A história de A redoma de vidro é narrada em primeira pessoa por Esther Greenwood, uma jovem simples que entra para uma universidade reconhecida e consegue um estágio em uma revista feminina durante um verão. Lá, em meio ao glamour de Nova Iorque, começa a se perguntar qual o sentido daquilo e da própria vida. Descobre que já não se interessa por aquilo que se interessava antes; perde o encanto pelo cara de quem gostava; e percebe que não realiza bem uma porção de coisas.
Até aí lembra a vida de muitos de nós, que vivemos uma eterna insatisfação, uma busca permanente por novos sentidos para a nossa existência. É muito comum perseguirmos um objetivo por anos e, ao alcançarmos, não sabermos mais por que o buscávamos.
Mas o sofrimento de Esther é mais profundo. Quando o estágio termina e ela volta para casa, começa a afundar em uma falta de esperança e de vontade de fazer qualquer atividade (até mesmo a higiene pessoal).
Eu via os dias do ano se estendendo diante de mim como uma série de caixas brancas e brilhantes, separadas uma da outra pela sombra escura do sono. Só que agora a longa perspectiva das sombras, que distinguia uma caixa da outra, tinha subitamente desaparecido, e eu via os dias cintilando à minha frente como uma avenida clara, larga e desolada até o infinito (p. 144).
Na época em que a história se passa, as cobranças voltadas às mulheres eram ainda maiores do que são hoje, e isso ajudou a piorar o quadro da garota. Afinal, esperava-se dela que encontrasse um bom marido, enquanto ela desejava independência e sucesso na carreira de escritora.
Se hoje, mesmo com a compreensão que temos sobre a depressão, muitas pessoas diagnosticadas com esse mal ainda são olhadas com desconfiança, imagine-se naquele tempo. Por isso, a protagonista vai parar em uma clínica psiquiátrica, onde recebe tratamento de choque.
Tinha imaginado um homem afável, feio e intuitivo, que olharia para mim e diria “ah” de maneira encorajadora, como se pudesse ver algo que eu não podia, e então eu encontraria palavras para descrever por que estava tão assustada, como se estivesse sendo enfiada cada vez mais fundo num saco escuro, sem ar e sem saída (p. 145).
O tema do livro tem muita relação com a nossa época, na qual 4,4% da população mundial sofre com depressão, segundo dados da Organização Mundial da Saúde (OMS). A situação do Brasil é ainda mais preocupante: o número de pessoas com depressão representa 5,8% da população (acima da porcentagem mundial e dos países do continente americano, com exceção apenas dos Estados Unidos, cujo índice é de 5,9%).
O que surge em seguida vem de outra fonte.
/-- **Decoding of bottom images is datum-free.** [cite: MadrasSlade1993, §3.2 (proof of Theorem 3.2.3: "Q can be unambiguously determined")] -/
theorem eq_of_stepTwoBottom_image_eq {ω₁ ω₂ W : ℕ → Site 2} (hω₁ : ω₁ ∈ canonEnd n) (hω₂ : ω₂ ∈ canonEnd n)
    {L₁ xb₁ : ℤ} {j₁ k₁ : ℕ} {fwd₁ : Bool} {L₂ xb₂ : ℤ} {j₂ k₂ : ℕ} {fwd₂ : Bool}
    (hminH₁ : ∀ i, i ≤ n → L₁ ≤ ω₁ i 1) (hmaxX₁ : ∀ i, i ≤ n → ω₁ i 1 = L₁ → ω₁ i 0 ≤ xb₁)
    (hminH₂ : ∀ i, i ≤ n → L₂ ≤ ω₂ i 1) (hmaxX₂ : ∀ i, i ≤ n → ω₂ i 1 = L₂ → ω₂ i 0 ≤ xb₂)
    (h₁ : BottomDatum n ω₁ W L₁ xb₁ j₁ k₁ fwd₁) (h₂ : BottomDatum n ω₂ W L₂ xb₂ j₂ k₂ fwd₂) : ω₁ = ω₂ := by
  rcases h₁ with ⟨-, hP₁, hw₁, hvf₁, hvb₁, rfl⟩ | ⟨hk₁, -, hP₁, hw₁, hpre₁, hpost₁, rfl⟩ <;>
    rcases h₂ with ⟨-, hP₂, hw₂, hvf₂, hvb₂, h⟩ | ⟨hk₂, -, hP₂, hw₂, hpre₂, hpost₂, h⟩
  · exact spliceXb_decode hω₁ hω₂ hminH₁ hmaxX₁ hminH₂ hmaxX₂ hP₁ hP₂ hw₁ hw₂ hvf₁ hvf₂ hvb₁ hvb₂ h
  · exact (spliceXb_ne_spliceYsb hω₁ hk₂ hminH₁ hmaxX₁ hminH₂ hmaxX₂ hP₁ hP₂ hvf₁ hvb₁ h).elim
  · exact (spliceXb_ne_spliceYsb hω₂ hk₁ hminH₂ hmaxX₂ hminH₁ hmaxX₁ hP₂ hP₁ hvf₂ hvb₂ h.symm).elim
  · exact spliceYsb_decode hω₁ hω₂ hk₁ hk₂ hminH₁ hmaxX₁ hminH₂ hmaxX₂ hP₁ hP₂ hw₁ hw₂ hpre₁ hpost₁ hpre₂ hpost₂ h

end BottomClass

/-! ### Cross lemmas: top images are never in the leaf class; bottom images of deep leaf polygons stay in it -/

section Cross

/-- A leaf datum of a walk gives its intrinsic top corner. [cite: MadrasSlade1993, §3.2 (proof of Theorem 3.2.3)] -/
theorem topSix_of_isTopLeaf {N : ℕ} {W : ℕ → Site 2} (h : IsTopLeaf N W) :
    ∃ (H xm : ℤ) (i₀ : ℕ), TopSix N W H xm i₀ ∧ (∀ t, t ≤ N → W t ≠ pt (xm - 3) H) ∧
      ((i₀ + 2 ≤ N ∧ W (i₀ + 1) = pt xm (H - 1) ∧ W (i₀ + 2) = pt (xm - 1) (H - 1)) ∨
        (2 ≤ i₀ ∧ W (i₀ - 1) = pt xm (H - 1) ∧ W (i₀ - 2) = pt (xm - 1) (H - 1))) := by
  obtain ⟨H, xm, i₀, hi₀n, hv, -, hmaxH, hmaxX, hX, hpat⟩ := h
  exact ⟨H, xm, i₀, ⟨hmaxH, hmaxX, by omega, hv⟩, hX, hpat⟩

/-- **A top image is not in the leaf class.**  For a case-X image the site two steps below its corner (in time) is the OLD corner, to the
RIGHT; for a roof image the site `(x'−3, H')` lies on the image (on the roof for `k ≥ 2`, the old corner's left neighbour for `k = 1`).
[cite: MadrasSlade1993, §3.2 (proof of Theorem 3.2.3)] -/
theorem not_isTopLeaf_of_roofDatum {W : ℕ → Site 2} {H xm : ℤ} {j k : ℕ} {fwd : Bool} (hω : ω ∈ canonEnd n) (hn : 2 ≤ n)
    (hmaxH : ∀ i, i ≤ n → ω i 1 ≤ H) (hmaxX : ∀ i, i ≤ n → ω i 1 = H → ω i 0 ≤ xm)
    (hd : RoofDatum n ω W H xm j k fwd) : ¬ IsTopLeaf (n + 2) W := by
  intro hleaf
  obtain ⟨hE, -⟩ := mem_canonEnd.1 hω
  obtain ⟨H', x', τ, T', hX', hpat⟩ := topSix_of_isTopLeaf hleaf
  rcases hd with ⟨hP, hw, hvf, hvb, rfl⟩ | ⟨hk, hP, hw, hpre, hpost, rfl⟩
  · -- case X image: corner `(xm−1, H+1)` at `j + rd fwd 4 3`
    have hW := spliceAdd_mem hE hP
    have hinj := (mem_endAt_iff.1 hW).1.2.2.2
    obtain ⟨eH, ex, eτ⟩ := topAt_unique hinj (topAt_spliceX hmaxH hmaxX hP) T'
    cases fwd <;> simp only [rd, Bool.false_eq_true, ↓reduceIte] at eτ
    · -- backward: W(j−1) = (xm,H) [old corner], W(j) = (xm−1,H), corner at j+1, W(j+2) = (xm−2,H+1)
      obtain ⟨hj, hv⟩ := hvb rfl
      obtain ⟨e1, e0, -⟩ := spliceX_signature_bwd hP hj hv
      have e2 : spliceAdd 2 2 ω (tpath offX 4 xm H false) j (j + 2) = pt (xm - 2) (H + 1) := by
        rw [spliceAdd_mid hP.start (by norm_num)]; simp [tpath, rd, offX]; ring_nf
      rcases hpat with ⟨-, h1, -⟩ | ⟨-, -, h2⟩
      · rw [← eτ, show j + 1 + 1 = j + 2 by omega, e2] at h1; have := (pt_inj.1 h1).2; omega
      · rw [← eτ, show j + 1 - 2 = j - 1 by omega, e1] at h2; have := (pt_inj.1 h2).1; omega
    · -- forward: corner at j+3, W(j+4) = (xm−1,H), W(j+5) = (xm,H); W(j+2) = (xm−2,H+1)
      obtain ⟨-, h4, h5⟩ := spliceX_signature_fwd hP (hvf rfl)
      have e2 : spliceAdd 2 2 ω (tpath offX 4 xm H true) j (j + 2) = pt (xm - 2) (H + 1) := by
        rw [spliceAdd_mid hP.start (by norm_num)]; simp [tpath, rd, offX]; ring_nf
      rcases hpat with ⟨-, -, h2⟩ | ⟨-, h1, -⟩
      · rw [← eτ, show j + 3 + 2 = j + 5 by omega, h5] at h2; have := (pt_inj.1 h2).1; omega
      · rw [← eτ, show j + 3 - 1 = j + 2 by omega, e2] at h1; have := (pt_inj.1 h1).2; omega
  · -- roof image: corner `(xm+2k, H)`; the site `(xm+2k−3, H)` is on the image
    have hW := spliceAdd_mem hE hP
    have hfr := (mem_endAt_iff.1 hE).1.2.1
    have hinj := (mem_endAt_iff.1 hW).1.2.2.2
    obtain ⟨eH, ex, eτ⟩ := topAt_unique hinj (topAt_spliceYs hmaxH hmaxX hP) T'
    have hx' : x' - 3 = xm + 2 * k - 3 := by omega
    have hH' : H' = H := by omega
    simp only [hx', hH'] at hX'
    have hwnd := hP.wnd
    have hH1 : 1 ≤ H := by
      have h1 := apply_one_of_mem_canonEnd hω hn
      have := hmaxH 1 (by omega); rw [h1.2] at this; exact this
    obtain ⟨t, ht, e⟩ : ∃ t, t ≤ n + 2 ∧ spliceAdd 2 (2 * k) ω (tpath (offYs k) (2 * k + 2) xm H fwd) j t = pt (xm + 2 * k - 3) H := by
      cases fwd
      · -- backward: roof sites at times `j+2+u` are `(xm+2k−u, H)`; for `k = 1` use `ω (j+2k+1) = (xm−1,H)` at image time `j+2k+3`
        rcases Nat.lt_or_ge k 2 with hk1 | hk2
        · obtain ⟨q1, -, -⟩ := hpost rfl
          -- the index `j + 2k + 1` is a genuine time: otherwise `ω` is frozen at `e₀`, of height `0 < H`
          have hb : j + 2 * k + 1 ≤ n := by
            by_contra hlt
            rw [hfr (j + 2 * k + 1) (by omega), (mem_endAt_iff.1 hE).2] at q1
            have := congrFun q1 1; simp at this; omega
          refine ⟨j + 2 * k + 3, by omega, ?_⟩
          rw [spliceAdd_of_ge hP.finish (by omega), show j + 2 * k + 3 - 2 = j + 2 * k + 1 by omega, q1]
          exact pt_inj.2 ⟨by omega, rfl⟩
        · exact ⟨j + (2 + 3), by omega, by exact_mod_cast (spliceYs_sites_bwd hP).1 3 (by omega)⟩
      · rcases Nat.lt_or_ge k 2 with hk1 | hk2
        · obtain ⟨hj3, q1, -, -⟩ := hpre rfl
          refine ⟨j - 1, by omega, ?_⟩
          rw [spliceAdd_of_le (by omega), q1]
          exact pt_inj.2 ⟨by omega, rfl⟩
        · have e := (spliceYs_sites_fwd hP).1 (2 * k - 3) (by omega)
          refine ⟨j + (2 * k - 3), by omega, ?_⟩
          rw [e]; exact pt_inj.2 ⟨by omega, rfl⟩
    exact hX' t ht e

/-- **The bottom image of a leaf polygon is in the leaf class**: the bottom surgery of a `BottomDatum` changes sites of heights `≤ B`
only (`B = L` for case X♭, `B = L + 1` for the floor move) on a polygon with a site at height `≥ B + 2`, while the leaf pattern lives at
heights `≥ H − 1 ≥ B + 1`, so the leaf datum is carried to the image (with the corner time shifted by `2` when the window precedes it).
[cite: MadrasSlade1993, §3.2 (proof of Theorem 3.2.3)] -/
theorem isTopLeaf_of_bottomDatum {W : ℕ → Site 2} {L xb : ℤ} {j k : ℕ} {fwd : Bool} (hω : ω ∈ canonEnd n)
    (hd : BottomDatum n ω W L xb j k fwd) (hleaf : IsTopLeaf n ω) : IsTopLeaf (n + 2) W := by
  obtain ⟨hE, -⟩ := mem_canonEnd.1 hω
  obtain ⟨H, xm, t₀, ht₀n, hv, hx2, hmaxH, hmaxX, hX, hpat⟩ := hleaf
  -- a uniform package: a height bound `B` with `B + 2 ≤ H`, window length `Lw`, the splice facts, new sites and window sites of height `≤ B`
  have pack : ∃ (B : ℤ) (Lw : ℕ) (π : ℕ → Site 2), B + 2 ≤ H ∧ SpliceAddOK n 2 Lw ω j π ∧ W = spliceAdd 2 Lw ω π j ∧
      (∀ s, s ≤ Lw + 2 → π s 1 ≤ B) ∧ (∀ s, s ≤ Lw → ω (j + s) 1 ≤ B) := by
    rcases hd with ⟨⟨i₁, hi₁, hdeep⟩, hP, hw, -, -, rfl⟩ | ⟨hk, ⟨i₁, hi₁, hdeep⟩, hP, hw, -, -, rfl⟩
    · refine ⟨L, 2, _, le_trans hdeep (hmaxH i₁ hi₁), hP, rfl, fun s hs => ?_, fun s hs => ?_⟩
      · obtain ⟨u, hu, e⟩ := tpath_mem (off := offXb) (K := 4) (xm := xb) (H := L) (fwd := fwd) (s := s) hs
        rw [e, pt_apply_one]; interval_cases u <;> simp [offXb]
      · rw [hw s hs]
        obtain ⟨u, hu, e⟩ := tpath_mem (off := w6A) (K := 2) (xm := xb) (H := L) (fwd := fwd) (s := s) hs
        rw [e, pt_apply_one]; interval_cases u <;> simp [w6A]
    · refine ⟨L + 1, 2 * k, _, by have := hmaxH i₁ hi₁; omega, hP, rfl, fun s hs => ?_, fun s hs => ?_⟩
      · obtain ⟨u, hu, e⟩ := tpath_mem (off := offYsb k) (K := 2 * k + 2) (xm := xb) (H := L) (fwd := fwd) (s := s) hs
        rw [e, pt_apply_one]; unfold offYsb; split_ifs <;> simp
      · rw [hw s hs]
        obtain ⟨u, hu, e⟩ := tpath_mem (off := wYsb) (K := 2 * k) (xm := xb) (H := L) (fwd := fwd) (s := s) hs
        rw [e, pt_apply_one]; unfold wYsb; split_ifs <;> simp
  obtain ⟨B, Lw, π, hBH, hP, rfl, hπ, hwin⟩ := pack
  have hwnd := hP.wnd
  -- sites of the image: old sites keep their heights `≤ H`; new ones have height `≤ B < H − 1`
  have site : ∀ i, i ≤ n + 2 →
      (∃ a, a ≤ n ∧ (a ≤ j ∨ j + Lw ≤ a) ∧ spliceAdd 2 Lw ω π j i = ω a) ∨ spliceAdd 2 Lw ω π j i 1 ≤ B := by
    intro i hi
    rcases spliceAdd_site_cases hP hi with h | ⟨s, hs, e⟩
    · exact Or.inl h
    · right; rw [e]; exact hπ s hs
  have hmaxH' : ∀ i, i ≤ n + 2 → spliceAdd 2 Lw ω π j i 1 ≤ H := by
    intro i hi
    rcases site i hi with ⟨a, ha, -, e⟩ | h
    · rw [e]; exact hmaxH a ha
    · omega
  have hmaxX' : ∀ i, i ≤ n + 2 → spliceAdd 2 Lw ω π j i 1 = H → spliceAdd 2 Lw ω π j i 0 ≤ xm := by
    intro i hi hiH
    rcases site i hi with ⟨a, ha, -, e⟩ | h
    · rw [e] at hiH ⊢; exact hmaxX a ha hiH
    · omega
  have hX' : ∀ t, t ≤ n + 2 → spliceAdd 2 Lw ω π j t ≠ pt (xm - 3) H := by
    intro t ht e
    rcases site t ht with ⟨a, ha, -, e'⟩ | h
    · exact hX a ha (e'.symm.trans e)
    · rw [e, pt_apply_one] at h; omega
  -- the leaf block (heights `≥ H − 1`) avoids the window times `j … j + Lw` (heights `≤ B`)
  have notwin : ∀ t, t ≤ n → H - 1 ≤ ω t 1 → t < j ∨ j + Lw < t := by
    intro t ht hth
    by_contra hcon
    push Not at hcon
    obtain ⟨s, rfl⟩ : ∃ s, t = j + s := ⟨t - j, by omega⟩
    have := hwin s (by omega); omega
  have hvH : H - 1 ≤ ω t₀ 1 := by rw [hv]; simp
  rcases hpat with ⟨ht2, h1, h2⟩ | ⟨ht2, h1, h2⟩
  · -- forward leaf block `t₀, t₀+1, t₀+2`
    have g1 : H - 1 ≤ ω (t₀ + 1) 1 := by rw [h1]; simp
    have g2 : H - 1 ≤ ω (t₀ + 2) 1 := by rw [h2]; simp
    rcases notwin t₀ (by omega) hvH with hlt | hgt
    · -- whole block before the window: need `t₀ + 2 ≤ j` (else `t₀+1` or `t₀+2` would be a window time)
      have hb1 := notwin (t₀ + 1) (by omega) g1
      have hb2 := notwin (t₀ + 2) (by omega) g2
      have ht2j : t₀ + 2 ≤ j := by omega
      refine ⟨H, xm, t₀, by omega, ?_, hx2, hmaxH', hmaxX', hX', Or.inl ⟨by omega, ?_, ?_⟩⟩
      · rw [spliceAdd_of_le (by omega), hv]
      · rw [spliceAdd_of_le (by omega), h1]
      · rw [spliceAdd_of_le ht2j, h2]
    · refine ⟨H, xm, t₀ + 2, by omega, ?_, hx2, hmaxH', hmaxX', hX', Or.inl ⟨by omega, ?_, ?_⟩⟩
      · rw [spliceAdd_of_ge hP.finish (by omega), show t₀ + 2 - 2 = t₀ by omega, hv]
      · rw [spliceAdd_of_ge hP.finish (by omega), show t₀ + 2 + 1 - 2 = t₀ + 1 by omega, h1]
      · rw [spliceAdd_of_ge hP.finish (by omega), show t₀ + 2 + 2 - 2 = t₀ + 2 by omega, h2]
  · -- backward leaf block `t₀−2, t₀−1, t₀`
    have g1 : H - 1 ≤ ω (t₀ - 1) 1 := by rw [h1]; simp
    have g2 : H - 1 ≤ ω (t₀ - 2) 1 := by rw [h2]; simp
    rcases notwin t₀ (by omega) hvH with hlt | hgt
    · refine ⟨H, xm, t₀, by omega, ?_, hx2, hmaxH', hmaxX', hX', Or.inr ⟨ht2, ?_, ?_⟩⟩
      · rw [spliceAdd_of_le (by omega), hv]
      · rw [spliceAdd_of_le (by omega), h1]
      · rw [spliceAdd_of_le (by omega), h2]
    · have hb1 := notwin (t₀ - 1) (by omega) g1
      have hb2 := notwin (t₀ - 2) (by omega) g2
      have ht2j : j + Lw + 2 ≤ t₀ := by omega
      refine ⟨H, xm, t₀ + 2, by omega, ?_, hx2, hmaxH', hmaxX', hX', Or.inr ⟨by omega, ?_, ?_⟩⟩
      · rw [spliceAdd_of_ge hP.finish (by omega), show t₀ + 2 - 2 = t₀ by omega, hv]
      · rw [spliceAdd_of_ge hP.finish (by omega), show t₀ + 2 - 1 - 2 = t₀ - 1 by omega, h1]
      · rw [spliceAdd_of_ge hP.finish (by omega), show t₀ + 2 - 2 - 2 = t₀ - 2 by omega, h2]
A redoma de vidro é uma mistura de ficção com autobiografia, o que pode ser percebido pela leitura de Os diários de Sylvia Plath, escritos entre 1950 e 1962 (824 páginas que estou lendo aos poucos e das quais espero falar aqui em outras ocasiões).
Nos diários, a autora fala da dificuldade de escrever, de depressão, da tentativa anterior de suicídio, de sua experiência no hospital psiquiátrico, de suas conversas com a terapeuta. E isso é quase idêntico ao que se vê em A redoma de vidro.
Li ‘Luto e Melancolia de Freud esta manhã, depois que Ted foi para a biblioteca. Uma descrição quase exata de meus sentimentos e motivos para o suicídio: um impulso assassino transferido de minha mãe para mim mesma: a metáfora do ‘vampiro’ usada por Freud, ‘sugando o ego’ […]. Como posso me livrar da depressão: recusando-me a crer que ela tem qualquer poder sobre mim, como as bruxas velhas para quem deixamos pratos de leite e mel. Isso não se consegue facilmente. Como fazer? Conversando, adquirindo consciência do que é e estudar o caso ajuda bastante (Plath, em Os diários de Sylvia Plath, 2017, p. 518-519).
Ao ler o romance e alguns trechos dos diários, senti que Sylvia Plath usou a obra ficcional para dar vazão às dores da alma, para pedir socorro. Sylvia Plath escreve de um jeito sincero, revela-se completamente no texto.
Por isso, para mim, A redoma de vidro é mais que um romance; é um relato verdadeiro de alguém que viveu um sufocamento tão grande ao ponto de decidir tirar a própria vida.
Referência:
PLATH, Sylvia. Os diários de Sylvia Plath: 1950-1962. São Paulo: Biblioteca Azul, 2017.